The question asked by Leandra Becerra, the organization’s consultant Equality Now, is whether it is the criminal route that the local activists themselves seek. “These processes have to be led by them. We should not have a bias or recrimination against indigenous peoples as if they were the only ones who have patriarchal practices. There are many racist discourses around this topic,” she explains. For Becerra, the key is in the motto of “nothing about communities without communities”: “It is their proposals that have to be carried out. Colombia should be committed to eradicating it for the 2030 agenda″, she says. To do this, the expert points out, it is necessary to generate more reliable data and finance leaders like Cortés who go door to door.

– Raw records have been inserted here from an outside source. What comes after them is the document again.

/-! ### §D Base-changed Lagrangians (memo §59.1 (iii)) -/

/-- `B(a + ωc, a' + ωc') = B(a,a') + B(a,ωc') − B(c,a') − B(c,ωa') + B(c,c')` for balanced `B`. -/
theorem pairing_descent_expand (w : M →+ M) (hw : ∀ x, w (w x) + w x + x = 0) (B : M →+ M →+ Q)
    (hB : ∀ a b, B (w a) b = B a (-b - w b)) (a c a' c' : M) :
    B (a + w c) (a' + w c') = B a a' + B a (w c') - B c a' - B c (w a') + B c c' := by
  have h1 : B (w c) a' = -(B c a') - B c (w a') := by
    rw [hB]; simp only [map_sub, map_neg]
  have h2 : B (w c) (w c') = B c c' := by
    rw [hB, wbar_w_eq w hw]
  simp only [map_add, AddMonoidHom.add_apply, h1, h2]
  abel

/-- ISOTROPY TRANSFERS: `B(D₀, D₀) = B(D₀, ωD₀) = 0 ⇒` the `𝒪`-span `D₀ ⊔ ω(D₀)` is `B`-isotropic. -/
theorem isotropic_sup_map_w (w : M →+ M) (hw : ∀ x, w (w x) + w x + x = 0) (B : M →+ M →+ Q)
    (hB : ∀ a b, B (w a) b = B a (-b - w b)) (D₀ : AddSubgroup M)
    (h00 : ∀ x ∈ D₀, ∀ y ∈ D₀, B x y = 0) (h0w : ∀ x ∈ D₀, ∀ y ∈ D₀, B x (w y) = 0) :
    ∀ x ∈ D₀ ⊔ D₀.map w, ∀ y ∈ D₀ ⊔ D₀.map w, B x y = 0 := by
  intro x hx y hy
  obtain ⟨a, ha, b, hb, rfl⟩ := AddSubgroup.mem_sup.mp hx
  obtain ⟨c, hc, rfl⟩ := AddSubgroup.mem_map.mp hb
  obtain ⟨a', ha', b', hb', rfl⟩ := AddSubgroup.mem_sup.mp hy
  obtain ⟨c', hc', rfl⟩ := AddSubgroup.mem_map.mp hb'
  rw [pairing_descent_expand w hw B hB, h00 a ha a' ha', h0w a ha c' hc', h00 c hc a' ha',
    h0w c hc a' ha', h00 c hc c' hc']
  simp

/-- The `𝒪`-span `D₀ ⊔ ω(D₀)` is `ω`-stable (an `𝒪`-submodule): `ω(a + ωc) = −c + ω(a − c)`. -/
theorem map_w_sup_map_w_le (w : M →+ M) (hw : ∀ x, w (w x) + w x + x = 0) (D₀ : AddSubgroup M) :
    (D₀ ⊔ D₀.map w).map w ≤ D₀ ⊔ D₀.map w := by
  rintro x hx
  obtain ⟨y, hy, rfl⟩ := AddSubgroup.mem_map.mp hx
  obtain ⟨a, ha, b, hb, rfl⟩ := AddSubgroup.mem_sup.mp hy
  obtain ⟨c, hc, rfl⟩ := AddSubgroup.mem_map.mp hb
  have e : w (a + w c) = -c + w (a - c) := by
    rw [map_add, w_w_eq w hw, map_sub]; abel
  rw [e]
  exact AddSubgroup.add_mem_sup (neg_mem hc) (AddSubgroup.mem_map_of_mem w (sub_mem ha hc))

/-- The `𝒪`-span of a subgroup of INVARIANTS is `σ`-stable: `σ(a + ωc) = (a − c) + ω(−c)`. -/
theorem map_sigma_sup_map_w_le (w σ : M →+ M) (hσw : ∀ x, σ (w x) = -(σ x) - w (σ x))
    (D₀ : AddSubgroup M) (hD : D₀ ≤ (σ - AddMonoidHom.id M).ker) :
    (D₀ ⊔ D₀.map w).map σ ≤ D₀ ⊔ D₀.map w := by
  rintro x hx
  obtain ⟨y, hy, rfl⟩ := AddSubgroup.mem_map.mp hx
  obtain ⟨a, ha, b, hb, rfl⟩ := AddSubgroup.mem_sup.mp hy
  obtain ⟨c, hc, rfl⟩ := AddSubgroup.mem_map.mp hb
  have hσa : σ a = a := (mem_ker_sub_id_iff σ a).mp (hD ha)
  have hσc : σ c = c := (mem_ker_sub_id_iff σ c).mp (hD hc)
  have e : σ (a + w c) = (a - c) + w (-c) := by
    rw [map_add, hσw, hσa, hσc, map_neg]; abel
  rw [e]
  exact AddSubgroup.add_mem_sup (sub_mem ha hc) (AddSubgroup.mem_map_of_mem w (neg_mem hc))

Cortés, for his part, regrets the “signaling” to the communities from outside. “The institutions have to understand that indigenous peoples are discriminated against for being indigenous, for not speaking the language well, for customs… Within this nation there is another different world. And racism leads to many women not attending the national health system or getting informed. “We need the State to reach the territories, not just to criticize them.”